Le sermon était en anglais à cause des Assises ; les juges, en effet, étaient présents avec les gens de leur suite, les hallebardes brillaient dans un coin près de la porte et les sièges étaient encombrés par les hommes de loi et les magistrats de tout ordre.

« Treizièmement, mes frères, et par parenthèse, la loi elle-même doit être regardée comme un moyen de salut », disait le ministre, comme un homme enchanté de poursuivre son argumentation. Le texte était tiré de l’Épître aux Romains, chapitre cinquième, verset treizième.

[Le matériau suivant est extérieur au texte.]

import Summits.Ventures.CertifiedManyBodySolver.Downfold.BoxesLa214TpLadderSigmaFS
import Summits.Ventures.CertifiedManyBodySolver.Downfold.EmeryFermiFillingLSCO
import HarnessLib

/-!
# `t′` ladder of La₂₋ₓSrₓCuO₄ (box #18), part 4b: the BY-NAME ties of part 4's typed windows W13 / W15 / SC / WC to mod-4's kernel words
# (`EmeryFermiFillingLa214`, `EmeryFermiFillingLSCO`), and the words they yield on the typed ladder rows (E, γ) of the companion box

Venture CertifiedManyBodySolver, cell `pub/hubbard-downfold` (D-0154 (1)(C) COVERAGE, La214 TEMPLATE material; seat `hubbard-cov-la214-unc-3`, seventh seat
(`prover-hubbard-cov-la214-unc-3-g6-0`), lane `t′`); namespace `Summit.Ventures.CertifiedManyBodySolver.Downfold`. Split off part 4 (`BoxesLa214TpLadderSigmaFS`)
only because it must import the device's box-level files; everything here is PROVED and each tie is ONE application of a mod-4 word:
* §1 at every parameter vector of the typed three-band companion of record `emeryBoxLa214v123` and every Fermi energy carrying the column's electron count,
  the σ-model Fermi-surface ratio `Emery.fsRatio` is a member of part 4's entry `la214_M13_tp_sigmaFS = [−591/2000, −1653/10000]` (both filling forms; also on
  `emeryBoxLa214v122` / `emeryBoxLa214` by mod-4's own transfers) and, on `emeryBoxLa214M15v123` (x = 1/8), of `la214_M15_tp_sigmaFS = [−741/2500, −1661/10000]`
  (also on `emeryBoxLa214M15v122` / `emeryBoxLa214M15`) — so the literals of part 4 are the kernel's, not a transcription;
* §2 on the two named corner sub-boxes (raw coordinates, M13 filling row) BOTH the corner word and the box word hold: strong corner ⇒ `fsRatio ∈ SC ∩ W13 =
  [−591/2000, −1241/5000]` and it IS an object-E value (`la214E_M13v19_tp.Mem`); weak corner ⇒ `fsRatio ∈ WC ∩ W13 = [−197/1000, −1653/10000]`, NOT an
  object-E value, but γ-admissible and at or above the literature object-M row's low end `−9/50` whenever `≥ −9/50` … (placement by part 4 §2);
* §3 THE WORDS ON THE LADDER ROWS that follow by composing with part 4: on the whole companion at n_H = 1 every σ-model FS ratio is γ-ADMISSIBLE
  (`la214G_tp_row.Mem`), is an object-E value IFF it is `≤ −1/5`, and never lies in the E row's FLOOR sliver below `−591/2000` nor at the M2(b) station `−3/10`.
HONEST FRAMING: SCREENING-GRADE companion box; the device certifies the reduction step of the σ model only (mod-4's words); no box row, END, FLOOR, word, bar,
leaf, node or coverage statement moves; no phase sentence; nothing about La₂CuO₄ samples; no summit statement is proved by this seat.
References: three-band model [HybertsenSchluterChristensen1989, Eq. (1)].
-/

noncomputable section

namespace Summit.Ventures.CertifiedManyBodySolver.Downfold

open Set NonemptyInterval

/-! ## §1 Box-level ties: W13 on the companion of record (x = 0), W15 on the x = 1/8 box -/

/-- **BY-NAME TIE, W13, hole-count form**: mod-4's kernel word `Emery.emeryBoxLa214v123_fsRatio_window_nH` says exactly that the σ-model Fermi-surface ratio lies
in the typed entry `la214_M13_tp_sigmaFS` at every parameter vector of `emeryBoxLa214v123` and every Fermi energy carrying the box's electron count (n_H = 1).
[cite: HybertsenSchluterChristensen1989, Eq. (1) (three-band d–p model)] -/
theorem la214_M13_tp_sigmaFS_of_certificate :
    HoldsOn (fun p : EmeryCoord → ℝ => ∀ ε : ℝ,
      Emery.abFilling (p .DeltaPd) (p .tpd) (p .tpp) (p .tppP) ε = (2 - p .nHoles) / 2 →
      la214_M13_tp_sigmaFS.Mem (Emery.fsRatio (p .DeltaPd) (p .tpd) (p .tpp) (p .tppP) ε)) emeryBoxLa214v123 := by
  intro p hp ε hf
  have h := Emery.emeryBoxLa214v123_fsRatio_window_nH p hp ε hf
  refine (Entry.mem_ofEnds_iff _ _ _ _ _).2 ⟨?_, ?_⟩
  · have h1 := h.1
    push_cast
    linarith
  · have h2 := h.2
    push_cast
    linarith

/-- **BY-NAME TIE, W13, filling-row form** (`Emery.emeryBoxLa214v123_fsRatio_window`: per-spin filling ∈ [99/200, 101/200] = the M13 density row), and the same
on the v1.22 edition `emeryBoxLa214v122` and the older `emeryBoxLa214` (mod-4's `Emery.emeryBoxLa214v122_fsRatio_window` / `Emery.emeryBoxLa214_fsRatio_window`).
[cite: HybertsenSchluterChristensen1989, Eq. (1) (three-band d–p model)] -/
theorem la214_M13_tp_sigmaFS_of_certificate_filling :
    HoldsOn (fun p : EmeryCoord → ℝ => ∀ ε : ℝ,
        Emery.abFilling (p .DeltaPd) (p .tpd) (p .tpp) (p .tppP) ε ∈ Set.Icc (99 / 200 : ℝ) (101 / 200) →
        la214_M13_tp_sigmaFS.Mem (Emery.fsRatio (p .DeltaPd) (p .tpd) (p .tpp) (p .tppP) ε)) emeryBoxLa214v123 ∧
      HoldsOn (fun p : EmeryCoord → ℝ => ∀ ε : ℝ,
        Emery.abFilling (p .DeltaPd) (p .tpd) (p .tpp) (p .tppP) ε ∈ Set.Icc (99 / 200 : ℝ) (101 / 200) →
        la214_M13_tp_sigmaFS.Mem (Emery.fsRatio (p .DeltaPd) (p .tpd) (p .tpp) (p .tppP) ε)) emeryBoxLa214v122 ∧
      HoldsOn (fun p : EmeryCoord → ℝ => ∀ ε : ℝ,
        Emery.abFilling (p .DeltaPd) (p .tpd) (p .tpp) (p .tppP) ε ∈ Set.Icc (99 / 200 : ℝ) (101 / 200) →
        la214_M13_tp_sigmaFS.Mem (Emery.fsRatio (p .DeltaPd) (p .tpd) (p .tpp) (p .tppP) ε)) emeryBoxLa214 := by
  have key : ∀ {r : ℝ}, r ∈ Set.Icc (-(591 / 2000 : ℝ)) (-(1653 / 10000 : ℝ)) → la214_M13_tp_sigmaFS.Mem r := by
    intro r hr
    refine (Entry.mem_ofEnds_iff _ _ _ _ _).2 ⟨?_, ?_⟩
    · have h1 := hr.1
      push_cast
      linarith
    · have h2 := hr.2
      push_cast
      linarith
  exact ⟨fun p hp ε hν => key (Emery.emeryBoxLa214v123_fsRatio_window p hp ε hν),
    fun p hp ε hν => key (Emery.emeryBoxLa214v122_fsRatio_window p hp ε hν),
    fun p hp ε hν => key (Emery.emeryBoxLa214_fsRatio_window p hp ε hν)⟩

/-- **BY-NAME TIE, W15** (x = 1/8): mod-4's `Emery.emeryBoxLa214M15v123_fsRatio_window` says the σ-model Fermi-surface ratio lies in `la214_M15_tp_sigmaFS` at every
parameter vector of `emeryBoxLa214M15v123` and every Fermi energy carrying that box's electron count (n_H ∈ [1.105, 1.145]); the same on `emeryBoxLa214M15v122` and
`emeryBoxLa214M15` (mod-4's transfers). [cite: HybertsenSchluterChristensen1989, Eq. (1) (three-band d–p model)] -/
theorem la214_M15_tp_sigmaFS_of_certificate :
    HoldsOn (fun p : EmeryCoord → ℝ => ∀ ε : ℝ,
        Emery.abFilling (p .DeltaPd) (p .tpd) (p .tpp) (p .tppP) ε = (2 - p .nHoles) / 2 →
        la214_M15_tp_sigmaFS.Mem (Emery.fsRatio (p .DeltaPd) (p .tpd) (p .tpp) (p .tppP) ε)) emeryBoxLa214M15v123 ∧
      HoldsOn (fun p : EmeryCoord → ℝ => ∀ ε : ℝ,
        Emery.abFilling (p .DeltaPd) (p .tpd) (p .tpp) (p .tppP) ε = (2 - p .nHoles) / 2 →
        la214_M15_tp_sigmaFS.Mem (Emery.fsRatio (p .DeltaPd) (p .tpd) (p .tpp) (p .tppP) ε)) emeryBoxLa214M15v122 ∧
      HoldsOn (fun p : EmeryCoord → ℝ => ∀ ε : ℝ,
        Emery.abFilling (p .DeltaPd) (p .tpd) (p .tpp) (p .tppP) ε = (2 - p .nHoles) / 2 →
        la214_M15_tp_sigmaFS.Mem (Emery.fsRatio (p .DeltaPd) (p .tpd) (p .tpp) (p .tppP) ε)) emeryBoxLa214M15 := by
  have key : ∀ {ε' r : ℝ}, ε' ∈ Set.Icc (27 / 25 : ℝ) (62 / 25 : ℝ) ∧ r ∈ Set.Icc (-(741 / 2500 : ℝ)) (-(1661 / 10000 : ℝ)) →
      la214_M15_tp_sigmaFS.Mem r := by
    intro ε' r hr
    refine (Entry.mem_ofEnds_iff _ _ _ _ _).2 ⟨?_, ?_⟩
    · have h1 := hr.2.1
      push_cast
      linarith
    · have h2 := hr.2.2
      push_cast
      linarith
  exact ⟨fun p hp ε hf => key (Emery.emeryBoxLa214M15v123_fsRatio_window p hp ε hf),
    fun p hp ε hf => key (Emery.emeryBoxLa214M15v122_fsRatio_window p hp ε hf),
    fun p hp ε hf => key (Emery.emeryBoxLa214M15_fsRatio_window p hp ε hf)⟩

/-! ## §2 The corner sub-boxes: both kernel words hold (the typed corner windows' overshoot of W13 is certificate slack, not realised) -/

/-- **STRONG CORNER, BOTH WORDS** (raw coordinates; Δ_pd ∈ [1.7, 2.2] × t_pd ∈ [1.29, 1.40] × t_pp ∈ [0.60, 0.66] × t_pp′ ∈ [0.14, 0.15], per-spin filling ∈
[99/200, 101/200]): the σ-model FS ratio lies in SC (`Emery.emeryBoxLa214_strongCorner_fsRatio`) AND in W13 (`Emery.la214Box_fsRatio_window`, the corner being a
sub-box), hence in SC ∩ W13 = `[−591/2000, −1241/5000]` — and it IS an object-E value of the row of record and γ-admissible (part 4 §2). [folklore] -/
theorem la214_tp_sigmaFS_strongCorner_of_certificate {Δ tpd tpp c ε : ℝ} (hΔ : Δ ∈ Set.Icc (17 / 10 : ℝ) (11 / 5 : ℝ))
    (ha : tpd ∈ Set.Icc (129 / 100 : ℝ) (7 / 5 : ℝ)) (hb : tpp ∈ Set.Icc (3 / 5 : ℝ) (33 / 50 : ℝ)) (hc : c ∈ Set.Icc (7 / 50 : ℝ) (3 / 20 : ℝ))
    (hν : Emery.abFilling Δ tpd tpp c ε ∈ Set.Icc (99 / 200 : ℝ) (101 / 200)) :
    la214_tp_sigmaFS_strongCorner.Mem (Emery.fsRatio Δ tpd tpp c ε) ∧ la214_M13_tp_sigmaFS.Mem (Emery.fsRatio Δ tpd tpp c ε) ∧
      (-(591 / 2000 : ℝ) ≤ Emery.fsRatio Δ tpd tpp c ε ∧ Emery.fsRatio Δ tpd tpp c ε ≤ -(1241 / 5000 : ℝ)) ∧
      la214E_M13v19_tp.Mem (Emery.fsRatio Δ tpd tpp c ε) ∧ la214G_tp_row.Mem (Emery.fsRatio Δ tpd tpp c ε) := by
  have hSC := (Emery.emeryBoxLa214_strongCorner_fsRatio hΔ ha hb hc hν).2
  have hW := Emery.la214Box_fsRatio_window ⟨hΔ.1, hΔ.2.trans (by norm_num)⟩ ⟨ha.1, ha.2.trans (by norm_num)⟩
    ⟨le_trans (by norm_num) hb.1, hb.2⟩ ⟨le_trans (by norm_num) hc.1, hc.2⟩ hν
  have hSC' : la214_tp_sigmaFS_strongCorner.Mem (Emery.fsRatio Δ tpd tpp c ε) := by
    refine (Entry.mem_ofEnds_iff _ _ _ _ _).2 ⟨?_, ?_⟩
    · have h1 := hSC.1
      push_cast
      linarith
    · have h2 := hSC.2
      push_cast
      linarith
  have hW' : la214_M13_tp_sigmaFS.Mem (Emery.fsRatio Δ tpd tpp c ε) := by
    refine (Entry.mem_ofEnds_iff _ _ _ _ _).2 ⟨?_, ?_⟩
    · have h1 := hW.1
      push_cast
      linarith
    · have h2 := hW.2
      push_cast
      linarith
  obtain ⟨hE, hG⟩ := la214_tp_sigmaFS_strongCorner_placement.1 _ hSC'
  exact ⟨hSC', hW', ⟨by linarith [hW.1], by linarith [hSC.2]⟩, hE, hG⟩

/-- **WEAK CORNER, BOTH WORDS** (Δ_pd ∈ [3.5, 4.0] × t_pd ∈ [1.40, 1.52] × t_pp ∈ [0.46, 0.50] × t_pp′ ∈ [0.12, 0.13], per-spin filling ∈ [99/200, 101/200]): the
σ-model FS ratio lies in WC (`Emery.emeryBoxLa214_weakCorner_fsRatio`) AND in W13, hence in WC ∩ W13 = `[−197/1000, −1653/10000]`; it is NOT an object-E value
(mod-4's `…_weakCorner_not_objectE`, recovered through part 4 §2) but IS γ-admissible, and it lies in the literature object-M row `[−9/50, −3/50]` exactly
when it is `≥ −9/50`. [folklore] -/
theorem la214_tp_sigmaFS_weakCorner_of_certificate {Δ tpd tpp c ε : ℝ} (hΔ : Δ ∈ Set.Icc (7 / 2 : ℝ) (4 : ℝ))
    (ha : tpd ∈ Set.Icc (7 / 5 : ℝ) (38 / 25 : ℝ)) (hb : tpp ∈ Set.Icc (23 / 50 : ℝ) (1 / 2 : ℝ)) (hc : c ∈ Set.Icc (3 / 25 : ℝ) (13 / 100 : ℝ))
    (hν : Emery.abFilling Δ tpd tpp c ε ∈ Set.Icc (99 / 200 : ℝ) (101 / 200)) :
    la214_tp_sigmaFS_weakCorner.Mem (Emery.fsRatio Δ tpd tpp c ε) ∧ la214_M13_tp_sigmaFS.Mem (Emery.fsRatio Δ tpd tpp c ε) ∧
      (-(197 / 1000 : ℝ) ≤ Emery.fsRatio Δ tpd tpp c ε ∧ Emery.fsRatio Δ tpd tpp c ε ≤ -(1653 / 10000 : ℝ)) ∧
      ¬ la214E_M13v19_tp.Mem (Emery.fsRatio Δ tpd tpp c ε) ∧ la214G_tp_row.Mem (Emery.fsRatio Δ tpd tpp c ε) ∧
      ((((la214M_tp_lit_row.fst : ℚ) : ℝ) ≤ Emery.fsRatio Δ tpd tpp c ε ∧ Emery.fsRatio Δ tpd tpp c ε ≤ ((la214M_tp_lit_row.snd : ℚ) : ℝ)) ↔
        -(9 / 50 : ℝ) ≤ Emery.fsRatio Δ tpd tpp c ε) := by
  have hWC := (Emery.emeryBoxLa214_weakCorner_fsRatio hΔ ha hb hc hν).2
  have hW := Emery.la214Box_fsRatio_window ⟨le_trans (by norm_num) hΔ.1, hΔ.2⟩ ⟨le_trans (by norm_num) ha.1, ha.2⟩
    ⟨hb.1, hb.2.trans (by norm_num)⟩ ⟨hc.1, hc.2.trans (by norm_num)⟩ hν
  have hWC' : la214_tp_sigmaFS_weakCorner.Mem (Emery.fsRatio Δ tpd tpp c ε) := by
    refine (Entry.mem_ofEnds_iff _ _ _ _ _).2 ⟨?_, ?_⟩
    · have h1 := hWC.1
      push_cast
      linarith
    · have h2 := hWC.2
      push_cast
      linarith
  have hW' : la214_M13_tp_sigmaFS.Mem (Emery.fsRatio Δ tpd tpp c ε) := by
    refine (Entry.mem_ofEnds_iff _ _ _ _ _).2 ⟨?_, ?_⟩
    · have h1 := hW.1
      push_cast
      linarith
    · have h2 := hW.2
      push_cast
      linarith
  obtain ⟨hE, hG⟩ := la214_tp_sigmaFS_weakCorner_placement.1 _ hWC'
  exact ⟨hWC', hW', ⟨by linarith [hWC.1], by linarith [hW.2]⟩, hE, hG, (la214_tp_sigmaFS_weakCorner_placement.2.2.1 _ hWC').1⟩

/-! ## §3 The words on the ladder rows: γ-admissible always; object E iff `≤ −1/5`; never in the FLOOR sliver or at the station -/

/-- **ON THE WHOLE COMPANION AT n_H = 1** (both filling forms are equivalent; stated in the hole-count form): for every parameter vector of `emeryBoxLa214v123` and
every Fermi energy carrying n_H = 1, the σ-model Fermi-surface ratio `r` (i) lies in the γ row of record `la214G_tp_row = [−33/100, −4/25]`; (ii) is a value of the
object-E row of record `la214E_M13v19_tp = [−3/10, −1/5]` IFF `r ≤ −1/5`; (iii) satisfies `−591/2000 ≤ r`, so it never lies in the row's FLOOR sliver
`[−3/10, −591/2000)` and never equals the M2(b) station value `−3/10`. One composition of the W13 tie with part 4 §1/§3. [folklore] -/
theorem la214_tp_sigmaFS_rows_of_certificate :
    HoldsOn (fun p : EmeryCoord → ℝ => ∀ ε : ℝ,
      Emery.abFilling (p .DeltaPd) (p .tpd) (p .tpp) (p .tppP) ε = (2 - p .nHoles) / 2 →
      la214G_tp_row.Mem (Emery.fsRatio (p .DeltaPd) (p .tpd) (p .tpp) (p .tppP) ε) ∧
        (la214E_M13v19_tp.Mem (Emery.fsRatio (p .DeltaPd) (p .tpd) (p .tpp) (p .tppP) ε) ↔
          Emery.fsRatio (p .DeltaPd) (p .tpd) (p .tpp) (p .tppP) ε ≤ -(1 / 5 : ℝ)) ∧
        -(591 / 2000 : ℝ) ≤ Emery.fsRatio (p .DeltaPd) (p .tpd) (p .tpp) (p .tppP) ε ∧
        Emery.fsRatio (p .DeltaPd) (p .tpd) (p .tpp) (p .tppP) ε ≠ -(3 / 10 : ℝ)) emeryBoxLa214v123 := by
  intro p hp ε hf
  have hW := la214_M13_tp_sigmaFS_of_certificate p hp ε hf
  have hW' := hW
  rw [la214_M13_tp_sigmaFS, Entry.mem_ofEnds_iff'] at hW'
  obtain ⟨h1, -⟩ := hW'
  push_cast at h1
  refine ⟨la214_tp_sigmaFS_inside_gamma.1 _ hW, la214_tp_sigmaFS_vs_objectE_row.2.1 _ hW, by linarith, fun h => ?_⟩
  rw [h] at h1
  norm_num at h1

/-- **ON THE x = 1/8 BOX**: for every parameter vector of `emeryBoxLa214M15v123` and every Fermi energy carrying its electron count, the σ-model FS ratio lies in the
γ row and is a value of the M15 object-E row `la214E_M15v19_tp = [−3/10, −1/5]` IFF it is `≤ −1/5`; it is always `≥ −741/2500 > −3/10`. [folklore] -/
theorem la214_tp_sigmaFS_rowsM15_of_certificate :
    HoldsOn (fun p : EmeryCoord → ℝ => ∀ ε : ℝ,
      Emery.abFilling (p .DeltaPd) (p .tpd) (p .tpp) (p .tppP) ε = (2 - p .nHoles) / 2 →
      la214G_tp_row.Mem (Emery.fsRatio (p .DeltaPd) (p .tpd) (p .tpp) (p .tppP) ε) ∧
        (la214E_M15v19_tp.Mem (Emery.fsRatio (p .DeltaPd) (p .tpd) (p .tpp) (p .tppP) ε) ↔
          Emery.fsRatio (p .DeltaPd) (p .tpd) (p .tpp) (p .tppP) ε ≤ -(1 / 5 : ℝ)) ∧
        -(741 / 2500 : ℝ) ≤ Emery.fsRatio (p .DeltaPd) (p .tpd) (p .tpp) (p .tppP) ε) emeryBoxLa214M15v123 := by
  intro p hp ε hf
  have hW := la214_M15_tp_sigmaFS_of_certificate.1 p hp ε hf
  have hW' := hW
  rw [la214_M15_tp_sigmaFS, Entry.mem_ofEnds_iff'] at hW'
  obtain ⟨h1, h2⟩ := hW'
  push_cast at h1 h2
  refine ⟨la214_tp_sigmaFS_inside_gamma.2.1 _ hW, ?_, by linarith⟩
  rw [la214E_M15v19_tp, Entry.mem_ofEnds_iff']
  push_cast
  exact ⟨fun h => by linarith [h.2], fun h => ⟨by linarith, by linarith⟩⟩

/-- **All box-level ties in one line** (citable): the kernel windows of `EmeryFermiFillingLa214` / `EmeryFermiFillingLSCO` ARE part 4's entries W13 / W15.
[folklore] -/
theorem la214_tp_sigmaFS_of_certificates :
    HoldsOn (fun p : EmeryCoord → ℝ => ∀ ε : ℝ,
        Emery.abFilling (p .DeltaPd) (p .tpd) (p .tpp) (p .tppP) ε = (2 - p .nHoles) / 2 →
        la214_M13_tp_sigmaFS.Mem (Emery.fsRatio (p .DeltaPd) (p .tpd) (p .tpp) (p .tppP) ε)) emeryBoxLa214v123 ∧
      HoldsOn (fun p : EmeryCoord → ℝ => ∀ ε : ℝ,
        Emery.abFilling (p .DeltaPd) (p .tpd) (p .tpp) (p .tppP) ε = (2 - p .nHoles) / 2 →
        la214_M15_tp_sigmaFS.Mem (Emery.fsRatio (p .DeltaPd) (p .tpd) (p .tpp) (p .tppP) ε)) emeryBoxLa214M15v123 :=
  ⟨la214_M13_tp_sigmaFS_of_certificate, la214_M15_tp_sigmaFS_of_certificate.1⟩

end Summit.Ventures.CertifiedManyBodySolver.Downfold

end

Toute cette savante assemblée, depuis Argyle et les lords Elchies et Kilkerran jusqu’aux hommes d’armes qui les accompagnaient, était plongée dans une profonde attention.

Le ministre et ceux qui étaient près de la porte remarquèrent notre entrée, mais l’oublièrent aussitôt ; les autres ne virent rien ou feignirent de ne s’apercevoir de rien, ce qui fait que je restai entre mes amis et mes ennemis, également ignoré des uns et des autres.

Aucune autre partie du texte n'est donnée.